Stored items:

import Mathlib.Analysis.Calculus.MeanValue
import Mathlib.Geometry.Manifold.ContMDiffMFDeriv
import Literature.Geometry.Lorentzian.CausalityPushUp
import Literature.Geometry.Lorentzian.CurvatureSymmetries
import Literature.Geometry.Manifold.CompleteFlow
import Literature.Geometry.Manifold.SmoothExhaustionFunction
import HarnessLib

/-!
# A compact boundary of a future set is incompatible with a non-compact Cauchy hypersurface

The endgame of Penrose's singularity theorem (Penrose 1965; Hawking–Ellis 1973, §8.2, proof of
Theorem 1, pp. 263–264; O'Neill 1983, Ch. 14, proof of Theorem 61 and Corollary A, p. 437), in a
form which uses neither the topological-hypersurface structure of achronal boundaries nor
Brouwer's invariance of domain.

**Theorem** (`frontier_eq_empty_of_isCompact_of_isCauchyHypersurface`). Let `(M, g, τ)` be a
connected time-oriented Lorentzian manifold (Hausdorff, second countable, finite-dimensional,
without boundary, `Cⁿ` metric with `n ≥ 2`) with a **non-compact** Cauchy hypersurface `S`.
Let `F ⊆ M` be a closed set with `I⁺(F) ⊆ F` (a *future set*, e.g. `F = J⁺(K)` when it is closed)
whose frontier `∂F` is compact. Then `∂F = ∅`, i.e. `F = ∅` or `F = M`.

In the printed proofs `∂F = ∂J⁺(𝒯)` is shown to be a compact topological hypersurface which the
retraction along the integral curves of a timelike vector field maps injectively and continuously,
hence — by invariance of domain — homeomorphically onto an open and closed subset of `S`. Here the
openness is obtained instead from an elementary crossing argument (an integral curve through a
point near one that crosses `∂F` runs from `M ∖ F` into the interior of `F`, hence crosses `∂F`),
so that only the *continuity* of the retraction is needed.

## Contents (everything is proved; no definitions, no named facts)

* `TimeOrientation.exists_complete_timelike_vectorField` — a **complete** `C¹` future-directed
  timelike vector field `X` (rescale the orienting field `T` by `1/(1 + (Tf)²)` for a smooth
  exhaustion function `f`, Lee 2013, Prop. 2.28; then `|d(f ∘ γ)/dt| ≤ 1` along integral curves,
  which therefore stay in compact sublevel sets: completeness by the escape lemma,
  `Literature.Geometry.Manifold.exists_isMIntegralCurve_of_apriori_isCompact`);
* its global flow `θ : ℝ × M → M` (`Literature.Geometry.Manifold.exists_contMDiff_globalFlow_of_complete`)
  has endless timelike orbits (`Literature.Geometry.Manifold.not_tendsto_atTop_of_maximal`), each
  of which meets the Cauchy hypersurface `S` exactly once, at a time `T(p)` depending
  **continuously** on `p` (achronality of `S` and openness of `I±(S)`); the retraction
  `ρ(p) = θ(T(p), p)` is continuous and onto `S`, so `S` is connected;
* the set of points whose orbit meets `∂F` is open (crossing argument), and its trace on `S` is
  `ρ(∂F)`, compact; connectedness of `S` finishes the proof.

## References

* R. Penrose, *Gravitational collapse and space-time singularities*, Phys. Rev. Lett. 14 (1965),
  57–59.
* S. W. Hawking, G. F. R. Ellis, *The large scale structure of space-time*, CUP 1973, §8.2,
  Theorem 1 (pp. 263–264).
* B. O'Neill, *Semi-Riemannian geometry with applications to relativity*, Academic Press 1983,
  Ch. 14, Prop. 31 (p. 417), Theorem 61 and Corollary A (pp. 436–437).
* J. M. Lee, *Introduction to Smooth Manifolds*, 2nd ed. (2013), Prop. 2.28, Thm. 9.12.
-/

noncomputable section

...

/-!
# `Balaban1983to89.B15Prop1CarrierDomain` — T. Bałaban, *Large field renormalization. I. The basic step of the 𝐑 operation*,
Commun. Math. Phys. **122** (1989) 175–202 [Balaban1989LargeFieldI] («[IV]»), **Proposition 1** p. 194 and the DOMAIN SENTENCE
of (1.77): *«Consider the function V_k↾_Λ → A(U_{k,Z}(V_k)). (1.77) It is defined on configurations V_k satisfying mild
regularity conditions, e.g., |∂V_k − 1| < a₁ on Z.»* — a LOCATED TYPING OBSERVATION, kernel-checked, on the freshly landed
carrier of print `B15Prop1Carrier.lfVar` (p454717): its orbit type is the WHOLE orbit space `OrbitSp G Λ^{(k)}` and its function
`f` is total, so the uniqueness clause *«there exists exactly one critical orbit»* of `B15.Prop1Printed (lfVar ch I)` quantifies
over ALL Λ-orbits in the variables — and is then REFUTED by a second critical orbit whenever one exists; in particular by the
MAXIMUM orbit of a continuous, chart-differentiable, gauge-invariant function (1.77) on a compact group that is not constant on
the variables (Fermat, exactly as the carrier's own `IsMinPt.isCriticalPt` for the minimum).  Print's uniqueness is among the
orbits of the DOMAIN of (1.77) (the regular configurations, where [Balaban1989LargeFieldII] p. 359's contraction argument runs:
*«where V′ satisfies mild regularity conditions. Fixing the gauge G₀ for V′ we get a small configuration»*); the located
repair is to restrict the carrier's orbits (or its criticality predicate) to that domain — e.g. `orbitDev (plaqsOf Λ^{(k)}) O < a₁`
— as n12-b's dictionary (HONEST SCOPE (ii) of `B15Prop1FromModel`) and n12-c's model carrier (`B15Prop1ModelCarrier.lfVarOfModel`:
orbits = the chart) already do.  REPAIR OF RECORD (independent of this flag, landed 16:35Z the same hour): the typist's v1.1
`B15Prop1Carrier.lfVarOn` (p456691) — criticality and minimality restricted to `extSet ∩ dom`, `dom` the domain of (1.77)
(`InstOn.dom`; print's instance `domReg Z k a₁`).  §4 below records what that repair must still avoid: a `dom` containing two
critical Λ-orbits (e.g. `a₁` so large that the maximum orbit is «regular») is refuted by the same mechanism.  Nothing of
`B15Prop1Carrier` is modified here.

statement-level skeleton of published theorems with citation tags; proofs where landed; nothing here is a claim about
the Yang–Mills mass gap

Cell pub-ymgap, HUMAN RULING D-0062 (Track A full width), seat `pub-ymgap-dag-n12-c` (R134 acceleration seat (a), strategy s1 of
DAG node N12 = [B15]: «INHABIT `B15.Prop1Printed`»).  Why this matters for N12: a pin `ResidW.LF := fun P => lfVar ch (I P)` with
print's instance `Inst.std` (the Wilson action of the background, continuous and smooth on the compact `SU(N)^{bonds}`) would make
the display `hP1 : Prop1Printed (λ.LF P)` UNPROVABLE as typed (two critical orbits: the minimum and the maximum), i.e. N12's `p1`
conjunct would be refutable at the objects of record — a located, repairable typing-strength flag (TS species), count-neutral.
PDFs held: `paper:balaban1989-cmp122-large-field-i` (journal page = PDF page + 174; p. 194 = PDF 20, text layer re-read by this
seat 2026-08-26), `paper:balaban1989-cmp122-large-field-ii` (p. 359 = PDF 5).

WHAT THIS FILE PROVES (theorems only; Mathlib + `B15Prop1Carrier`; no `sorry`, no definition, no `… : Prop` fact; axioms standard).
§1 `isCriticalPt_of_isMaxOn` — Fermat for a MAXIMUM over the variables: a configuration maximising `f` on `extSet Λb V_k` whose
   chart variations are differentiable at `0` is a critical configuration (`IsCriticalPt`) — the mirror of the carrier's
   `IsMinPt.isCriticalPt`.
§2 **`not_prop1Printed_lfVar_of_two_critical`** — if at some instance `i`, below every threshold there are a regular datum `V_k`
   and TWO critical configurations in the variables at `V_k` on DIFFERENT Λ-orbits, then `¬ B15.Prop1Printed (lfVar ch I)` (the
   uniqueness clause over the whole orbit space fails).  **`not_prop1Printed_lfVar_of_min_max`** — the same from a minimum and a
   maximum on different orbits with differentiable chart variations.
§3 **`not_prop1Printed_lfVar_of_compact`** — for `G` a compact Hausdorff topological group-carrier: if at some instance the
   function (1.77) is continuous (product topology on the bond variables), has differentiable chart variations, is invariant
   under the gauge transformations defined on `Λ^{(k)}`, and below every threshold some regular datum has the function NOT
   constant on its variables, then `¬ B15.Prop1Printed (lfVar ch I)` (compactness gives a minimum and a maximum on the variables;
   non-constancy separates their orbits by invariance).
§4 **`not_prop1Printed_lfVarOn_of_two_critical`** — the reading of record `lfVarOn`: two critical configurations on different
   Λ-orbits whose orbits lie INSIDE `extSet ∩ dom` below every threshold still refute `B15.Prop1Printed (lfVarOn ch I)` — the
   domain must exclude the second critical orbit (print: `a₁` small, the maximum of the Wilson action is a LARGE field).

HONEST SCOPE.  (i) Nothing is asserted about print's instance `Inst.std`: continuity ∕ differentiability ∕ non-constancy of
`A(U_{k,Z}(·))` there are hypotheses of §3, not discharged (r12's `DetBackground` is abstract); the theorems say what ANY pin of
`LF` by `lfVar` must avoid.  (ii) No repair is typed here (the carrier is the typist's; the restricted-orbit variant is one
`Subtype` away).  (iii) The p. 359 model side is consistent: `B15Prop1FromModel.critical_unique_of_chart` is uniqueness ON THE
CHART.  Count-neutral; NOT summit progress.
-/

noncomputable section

---

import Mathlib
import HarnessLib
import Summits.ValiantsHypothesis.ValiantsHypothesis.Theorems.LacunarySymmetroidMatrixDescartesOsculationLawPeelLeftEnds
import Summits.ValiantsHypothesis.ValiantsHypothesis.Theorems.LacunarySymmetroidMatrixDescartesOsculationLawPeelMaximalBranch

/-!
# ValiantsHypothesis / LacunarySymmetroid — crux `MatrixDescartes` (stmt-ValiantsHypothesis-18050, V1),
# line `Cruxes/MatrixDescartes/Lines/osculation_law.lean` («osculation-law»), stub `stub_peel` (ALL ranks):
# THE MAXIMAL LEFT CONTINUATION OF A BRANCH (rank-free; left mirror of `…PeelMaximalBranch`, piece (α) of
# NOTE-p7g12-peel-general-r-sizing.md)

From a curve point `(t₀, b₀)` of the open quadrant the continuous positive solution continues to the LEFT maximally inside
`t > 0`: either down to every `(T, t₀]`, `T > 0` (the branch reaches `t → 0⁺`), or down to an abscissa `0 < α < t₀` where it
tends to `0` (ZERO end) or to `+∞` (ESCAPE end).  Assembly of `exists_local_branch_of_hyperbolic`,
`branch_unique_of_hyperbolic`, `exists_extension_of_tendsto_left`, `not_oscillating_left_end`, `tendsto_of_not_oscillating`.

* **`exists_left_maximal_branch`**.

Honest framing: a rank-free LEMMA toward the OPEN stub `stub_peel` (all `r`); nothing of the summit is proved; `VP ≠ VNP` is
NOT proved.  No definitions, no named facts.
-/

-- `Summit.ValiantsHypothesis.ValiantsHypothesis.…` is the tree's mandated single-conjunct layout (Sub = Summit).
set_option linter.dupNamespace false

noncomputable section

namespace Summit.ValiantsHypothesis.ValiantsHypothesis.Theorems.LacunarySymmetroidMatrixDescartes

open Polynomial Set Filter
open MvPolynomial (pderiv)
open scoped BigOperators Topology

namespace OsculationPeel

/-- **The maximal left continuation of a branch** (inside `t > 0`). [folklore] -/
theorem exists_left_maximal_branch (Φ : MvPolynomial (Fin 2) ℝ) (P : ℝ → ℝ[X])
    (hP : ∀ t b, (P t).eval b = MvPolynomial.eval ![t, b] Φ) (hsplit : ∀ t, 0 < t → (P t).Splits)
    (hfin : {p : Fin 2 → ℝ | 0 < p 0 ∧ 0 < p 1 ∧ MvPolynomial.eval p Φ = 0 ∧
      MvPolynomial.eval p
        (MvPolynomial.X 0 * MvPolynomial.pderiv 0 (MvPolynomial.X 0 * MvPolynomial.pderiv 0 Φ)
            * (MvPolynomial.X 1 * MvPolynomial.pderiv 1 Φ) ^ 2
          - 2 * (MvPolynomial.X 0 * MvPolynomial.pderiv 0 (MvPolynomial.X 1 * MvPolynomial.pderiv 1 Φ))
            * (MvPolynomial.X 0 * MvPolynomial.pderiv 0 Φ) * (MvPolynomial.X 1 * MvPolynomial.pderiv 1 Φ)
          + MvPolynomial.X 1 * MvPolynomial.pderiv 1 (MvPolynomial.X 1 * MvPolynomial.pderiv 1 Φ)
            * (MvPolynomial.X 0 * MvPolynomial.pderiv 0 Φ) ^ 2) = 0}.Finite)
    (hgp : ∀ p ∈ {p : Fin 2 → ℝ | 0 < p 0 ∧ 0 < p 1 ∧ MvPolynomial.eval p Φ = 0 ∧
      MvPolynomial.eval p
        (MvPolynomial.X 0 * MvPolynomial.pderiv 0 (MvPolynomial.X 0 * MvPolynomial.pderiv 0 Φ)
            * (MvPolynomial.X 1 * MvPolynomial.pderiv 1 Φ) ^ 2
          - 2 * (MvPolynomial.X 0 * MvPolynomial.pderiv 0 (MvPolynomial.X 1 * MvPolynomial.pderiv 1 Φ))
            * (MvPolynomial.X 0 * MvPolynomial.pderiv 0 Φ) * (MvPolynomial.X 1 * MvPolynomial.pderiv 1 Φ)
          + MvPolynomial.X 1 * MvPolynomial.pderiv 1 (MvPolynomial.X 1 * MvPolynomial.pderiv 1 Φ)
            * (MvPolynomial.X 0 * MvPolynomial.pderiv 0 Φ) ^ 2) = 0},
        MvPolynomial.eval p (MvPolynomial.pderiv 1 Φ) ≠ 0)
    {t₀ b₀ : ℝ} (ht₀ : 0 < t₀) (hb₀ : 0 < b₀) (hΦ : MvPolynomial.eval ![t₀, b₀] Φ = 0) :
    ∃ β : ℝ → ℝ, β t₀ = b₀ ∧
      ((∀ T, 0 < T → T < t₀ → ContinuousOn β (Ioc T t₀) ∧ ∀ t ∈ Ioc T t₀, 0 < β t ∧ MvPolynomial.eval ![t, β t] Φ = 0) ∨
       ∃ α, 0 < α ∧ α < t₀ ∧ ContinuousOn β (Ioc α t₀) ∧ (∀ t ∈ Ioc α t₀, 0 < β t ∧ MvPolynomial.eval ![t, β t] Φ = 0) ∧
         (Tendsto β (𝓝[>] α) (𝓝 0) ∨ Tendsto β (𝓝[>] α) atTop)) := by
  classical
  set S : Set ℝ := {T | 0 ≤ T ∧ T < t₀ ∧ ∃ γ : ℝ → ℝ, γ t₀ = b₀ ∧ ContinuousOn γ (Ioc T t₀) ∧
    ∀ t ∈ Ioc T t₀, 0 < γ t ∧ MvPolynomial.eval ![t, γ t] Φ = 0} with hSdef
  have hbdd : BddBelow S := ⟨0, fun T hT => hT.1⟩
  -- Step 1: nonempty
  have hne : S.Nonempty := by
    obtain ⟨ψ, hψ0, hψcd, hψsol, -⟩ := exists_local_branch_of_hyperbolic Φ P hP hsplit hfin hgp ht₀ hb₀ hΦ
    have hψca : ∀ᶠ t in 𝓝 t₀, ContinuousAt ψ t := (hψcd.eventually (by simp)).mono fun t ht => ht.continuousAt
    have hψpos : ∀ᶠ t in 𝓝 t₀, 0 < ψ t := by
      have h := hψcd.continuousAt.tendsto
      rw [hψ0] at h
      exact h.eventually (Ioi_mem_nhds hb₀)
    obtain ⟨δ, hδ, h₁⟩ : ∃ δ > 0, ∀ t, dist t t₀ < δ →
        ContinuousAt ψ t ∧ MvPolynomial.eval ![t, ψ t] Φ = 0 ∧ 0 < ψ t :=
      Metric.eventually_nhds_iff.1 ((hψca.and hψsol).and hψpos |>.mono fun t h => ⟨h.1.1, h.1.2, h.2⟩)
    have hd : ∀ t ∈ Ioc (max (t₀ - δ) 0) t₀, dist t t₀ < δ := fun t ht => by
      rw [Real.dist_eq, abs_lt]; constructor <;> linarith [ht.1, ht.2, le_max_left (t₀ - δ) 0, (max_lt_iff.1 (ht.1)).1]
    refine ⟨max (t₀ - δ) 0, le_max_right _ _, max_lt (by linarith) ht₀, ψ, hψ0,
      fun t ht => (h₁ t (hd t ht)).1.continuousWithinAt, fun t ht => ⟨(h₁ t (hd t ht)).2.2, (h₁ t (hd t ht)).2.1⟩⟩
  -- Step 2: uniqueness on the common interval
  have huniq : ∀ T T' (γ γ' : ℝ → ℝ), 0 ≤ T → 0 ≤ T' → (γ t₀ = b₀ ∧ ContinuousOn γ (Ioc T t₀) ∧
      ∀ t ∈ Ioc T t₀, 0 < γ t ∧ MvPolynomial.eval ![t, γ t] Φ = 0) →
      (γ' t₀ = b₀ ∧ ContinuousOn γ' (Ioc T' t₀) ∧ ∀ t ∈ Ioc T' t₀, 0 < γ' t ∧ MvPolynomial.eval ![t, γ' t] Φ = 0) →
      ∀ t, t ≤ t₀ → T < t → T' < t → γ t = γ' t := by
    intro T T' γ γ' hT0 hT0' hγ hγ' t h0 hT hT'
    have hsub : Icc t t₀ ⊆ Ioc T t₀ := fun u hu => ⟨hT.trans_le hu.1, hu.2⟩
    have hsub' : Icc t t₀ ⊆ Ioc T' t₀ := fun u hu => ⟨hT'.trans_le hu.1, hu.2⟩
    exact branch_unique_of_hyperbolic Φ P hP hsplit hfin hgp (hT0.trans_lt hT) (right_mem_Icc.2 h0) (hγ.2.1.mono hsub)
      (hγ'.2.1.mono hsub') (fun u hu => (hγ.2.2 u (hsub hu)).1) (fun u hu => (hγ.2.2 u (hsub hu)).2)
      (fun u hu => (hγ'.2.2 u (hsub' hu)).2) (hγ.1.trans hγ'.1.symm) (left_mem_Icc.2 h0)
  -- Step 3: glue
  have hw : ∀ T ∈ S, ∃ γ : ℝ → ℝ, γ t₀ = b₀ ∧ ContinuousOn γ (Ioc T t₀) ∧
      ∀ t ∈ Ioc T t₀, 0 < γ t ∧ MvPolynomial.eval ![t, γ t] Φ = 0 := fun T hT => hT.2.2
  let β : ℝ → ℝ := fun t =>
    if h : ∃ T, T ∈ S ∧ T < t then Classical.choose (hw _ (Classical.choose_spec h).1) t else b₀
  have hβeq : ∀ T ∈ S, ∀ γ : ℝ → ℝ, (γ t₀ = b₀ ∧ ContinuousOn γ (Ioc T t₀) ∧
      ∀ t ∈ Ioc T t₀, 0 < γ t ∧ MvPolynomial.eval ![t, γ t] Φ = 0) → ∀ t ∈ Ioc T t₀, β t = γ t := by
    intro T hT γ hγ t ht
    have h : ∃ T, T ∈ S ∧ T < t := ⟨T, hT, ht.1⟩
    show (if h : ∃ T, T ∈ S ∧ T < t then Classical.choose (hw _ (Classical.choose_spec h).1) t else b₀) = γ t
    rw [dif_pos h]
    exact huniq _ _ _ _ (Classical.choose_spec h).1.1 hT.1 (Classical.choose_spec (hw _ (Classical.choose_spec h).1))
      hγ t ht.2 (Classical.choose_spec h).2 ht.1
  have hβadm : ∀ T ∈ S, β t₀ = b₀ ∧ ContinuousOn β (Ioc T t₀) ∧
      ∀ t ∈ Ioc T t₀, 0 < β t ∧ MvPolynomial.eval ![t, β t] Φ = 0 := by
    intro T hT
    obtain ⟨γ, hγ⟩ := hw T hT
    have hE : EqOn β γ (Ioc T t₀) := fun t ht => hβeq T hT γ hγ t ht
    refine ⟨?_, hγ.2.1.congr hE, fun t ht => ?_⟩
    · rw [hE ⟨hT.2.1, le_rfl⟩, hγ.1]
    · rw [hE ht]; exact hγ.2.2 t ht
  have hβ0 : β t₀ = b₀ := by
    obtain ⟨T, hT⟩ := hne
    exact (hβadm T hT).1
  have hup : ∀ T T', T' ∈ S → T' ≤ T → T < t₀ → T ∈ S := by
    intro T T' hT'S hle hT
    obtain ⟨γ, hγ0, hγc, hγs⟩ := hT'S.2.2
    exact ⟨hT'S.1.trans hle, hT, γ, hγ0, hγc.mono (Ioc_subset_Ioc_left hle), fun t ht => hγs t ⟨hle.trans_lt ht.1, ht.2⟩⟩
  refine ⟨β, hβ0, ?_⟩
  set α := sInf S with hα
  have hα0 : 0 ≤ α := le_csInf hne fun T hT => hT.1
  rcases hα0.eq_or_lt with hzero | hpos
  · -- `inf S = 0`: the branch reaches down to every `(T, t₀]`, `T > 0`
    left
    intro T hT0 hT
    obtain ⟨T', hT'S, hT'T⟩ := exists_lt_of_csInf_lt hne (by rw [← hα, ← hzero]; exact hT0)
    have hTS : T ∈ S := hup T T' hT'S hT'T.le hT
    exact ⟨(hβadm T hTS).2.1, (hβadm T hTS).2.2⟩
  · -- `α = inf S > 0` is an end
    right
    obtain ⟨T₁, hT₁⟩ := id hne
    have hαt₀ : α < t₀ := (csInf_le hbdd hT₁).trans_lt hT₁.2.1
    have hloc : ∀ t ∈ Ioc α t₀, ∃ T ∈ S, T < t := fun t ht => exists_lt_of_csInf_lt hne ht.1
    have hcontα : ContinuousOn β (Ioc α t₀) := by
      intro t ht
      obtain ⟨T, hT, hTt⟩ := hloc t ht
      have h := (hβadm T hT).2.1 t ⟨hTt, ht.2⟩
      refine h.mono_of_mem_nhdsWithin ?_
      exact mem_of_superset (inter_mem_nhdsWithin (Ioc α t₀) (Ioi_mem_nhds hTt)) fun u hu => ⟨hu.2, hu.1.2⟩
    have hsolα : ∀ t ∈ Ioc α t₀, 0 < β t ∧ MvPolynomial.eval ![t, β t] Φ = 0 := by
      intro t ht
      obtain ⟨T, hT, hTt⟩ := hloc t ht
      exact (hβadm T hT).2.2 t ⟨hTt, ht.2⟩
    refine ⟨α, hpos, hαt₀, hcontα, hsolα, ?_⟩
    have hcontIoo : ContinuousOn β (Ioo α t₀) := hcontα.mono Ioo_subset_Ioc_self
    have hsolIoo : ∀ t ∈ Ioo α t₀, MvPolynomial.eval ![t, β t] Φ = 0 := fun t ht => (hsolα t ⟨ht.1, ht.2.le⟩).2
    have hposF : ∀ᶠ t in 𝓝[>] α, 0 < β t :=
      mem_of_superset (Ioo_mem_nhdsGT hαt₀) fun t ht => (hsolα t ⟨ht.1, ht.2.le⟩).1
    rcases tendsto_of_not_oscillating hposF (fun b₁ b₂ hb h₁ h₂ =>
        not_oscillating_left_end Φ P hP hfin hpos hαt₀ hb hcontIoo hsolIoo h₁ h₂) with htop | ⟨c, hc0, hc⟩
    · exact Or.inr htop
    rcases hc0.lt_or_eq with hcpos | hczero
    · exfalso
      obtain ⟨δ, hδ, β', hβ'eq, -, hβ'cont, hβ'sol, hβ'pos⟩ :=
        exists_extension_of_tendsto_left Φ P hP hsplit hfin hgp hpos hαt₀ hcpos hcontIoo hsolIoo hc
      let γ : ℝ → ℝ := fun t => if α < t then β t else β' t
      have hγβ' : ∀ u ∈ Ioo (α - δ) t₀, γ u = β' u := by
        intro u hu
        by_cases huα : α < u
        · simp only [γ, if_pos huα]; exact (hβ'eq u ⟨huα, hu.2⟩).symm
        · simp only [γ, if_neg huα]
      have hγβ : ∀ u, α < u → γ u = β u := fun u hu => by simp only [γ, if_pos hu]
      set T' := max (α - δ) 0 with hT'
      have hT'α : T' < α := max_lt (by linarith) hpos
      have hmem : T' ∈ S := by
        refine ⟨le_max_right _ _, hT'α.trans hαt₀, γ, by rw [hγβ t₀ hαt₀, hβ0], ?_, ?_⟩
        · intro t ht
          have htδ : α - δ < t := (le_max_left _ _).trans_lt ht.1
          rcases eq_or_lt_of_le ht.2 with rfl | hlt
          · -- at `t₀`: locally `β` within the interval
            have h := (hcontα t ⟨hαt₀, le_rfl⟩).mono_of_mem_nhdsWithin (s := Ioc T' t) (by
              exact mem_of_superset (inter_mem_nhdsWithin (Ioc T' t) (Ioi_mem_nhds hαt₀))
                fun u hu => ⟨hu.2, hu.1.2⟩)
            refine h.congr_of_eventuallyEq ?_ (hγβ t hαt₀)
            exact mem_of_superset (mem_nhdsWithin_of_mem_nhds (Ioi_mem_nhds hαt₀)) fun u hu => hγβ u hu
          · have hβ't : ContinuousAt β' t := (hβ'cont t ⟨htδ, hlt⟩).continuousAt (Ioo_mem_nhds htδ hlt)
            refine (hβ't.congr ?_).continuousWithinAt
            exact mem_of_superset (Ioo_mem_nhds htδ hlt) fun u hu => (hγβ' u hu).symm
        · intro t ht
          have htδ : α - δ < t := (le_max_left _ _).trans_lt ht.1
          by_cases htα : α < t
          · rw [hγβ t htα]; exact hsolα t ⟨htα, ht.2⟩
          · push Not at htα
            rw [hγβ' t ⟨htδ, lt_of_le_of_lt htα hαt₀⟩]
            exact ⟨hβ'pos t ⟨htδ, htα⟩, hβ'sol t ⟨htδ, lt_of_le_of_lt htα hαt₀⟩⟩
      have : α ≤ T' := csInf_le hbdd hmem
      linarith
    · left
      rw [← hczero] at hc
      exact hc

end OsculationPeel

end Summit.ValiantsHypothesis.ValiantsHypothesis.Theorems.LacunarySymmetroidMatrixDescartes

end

**Your goal**
What you give back should be only the lines of the records above, starting at the line with "import Mathlib.Analysis.Calculus.MeanValue" and ending at the line with "## Contents (everything", restated word for word.

**Response to the exercise**
import Mathlib.Analysis.Calculus.MeanValue
import Mathlib.Geometry.Manifold.ContMDiffMFDeriv
import Literature.Geometry.Lorentzian.CausalityPushUp
import Literature.Geometry.Lorentzian.CurvatureSymmetries
import Literature.Geometry.Manifold.CompleteFlow
import Literature.Geometry.Manifold.SmoothExhaustionFunction
import HarnessLib

/-!
# A compact boundary of a future set is incompatible with a non-compact Cauchy hypersurface

The endgame of Penrose's singularity theorem (Penrose 1965; Hawking–Ellis 1973, §8.2, proof of
Theorem 1, pp. 263–264; O'Neill 1983, Ch. 14, proof of Theorem 61 and Corollary A, p. 437), in a
form which uses neither the topological-hypersurface structure of achronal boundaries nor
Brouwer's invariance of domain.

**Theorem** (`frontier_eq_empty_of_isCompact_of_isCauchyHypersurface`). Let `(M, g, τ)` be a
connected time-oriented Lorentzian manifold (Hausdorff, second countable, finite-dimensional,
without boundary, `Cⁿ` metric with `n ≥ 2`) with a **non-compact** Cauchy hypersurface `S`.
Let `F ⊆ M` be a closed set with `I⁺(F) ⊆ F` (a *future set*, e.g. `F = J⁺(K)` when it is closed)
whose frontier `∂F` is compact. Then `∂F = ∅`, i.e. `F = ∅` or `F = M`.

In the printed proofs `∂F = ∂J⁺(𝒯)` is shown to be a compact topological hypersurface which the
retraction along the integral curves of a timelike vector field maps injectively and continuously,
hence — by invariance of domain — homeomorphically onto an open and closed subset of `S`. Here the
openness is obtained instead from an elementary crossing argument (an integral curve through a
point near one that crosses `∂F` runs from `M ∖ F` into the interior of `F`, hence crosses `∂F`),
so that only the *continuity* of the retraction is needed.

## Contents (everything is proved; no definitions, no named facts)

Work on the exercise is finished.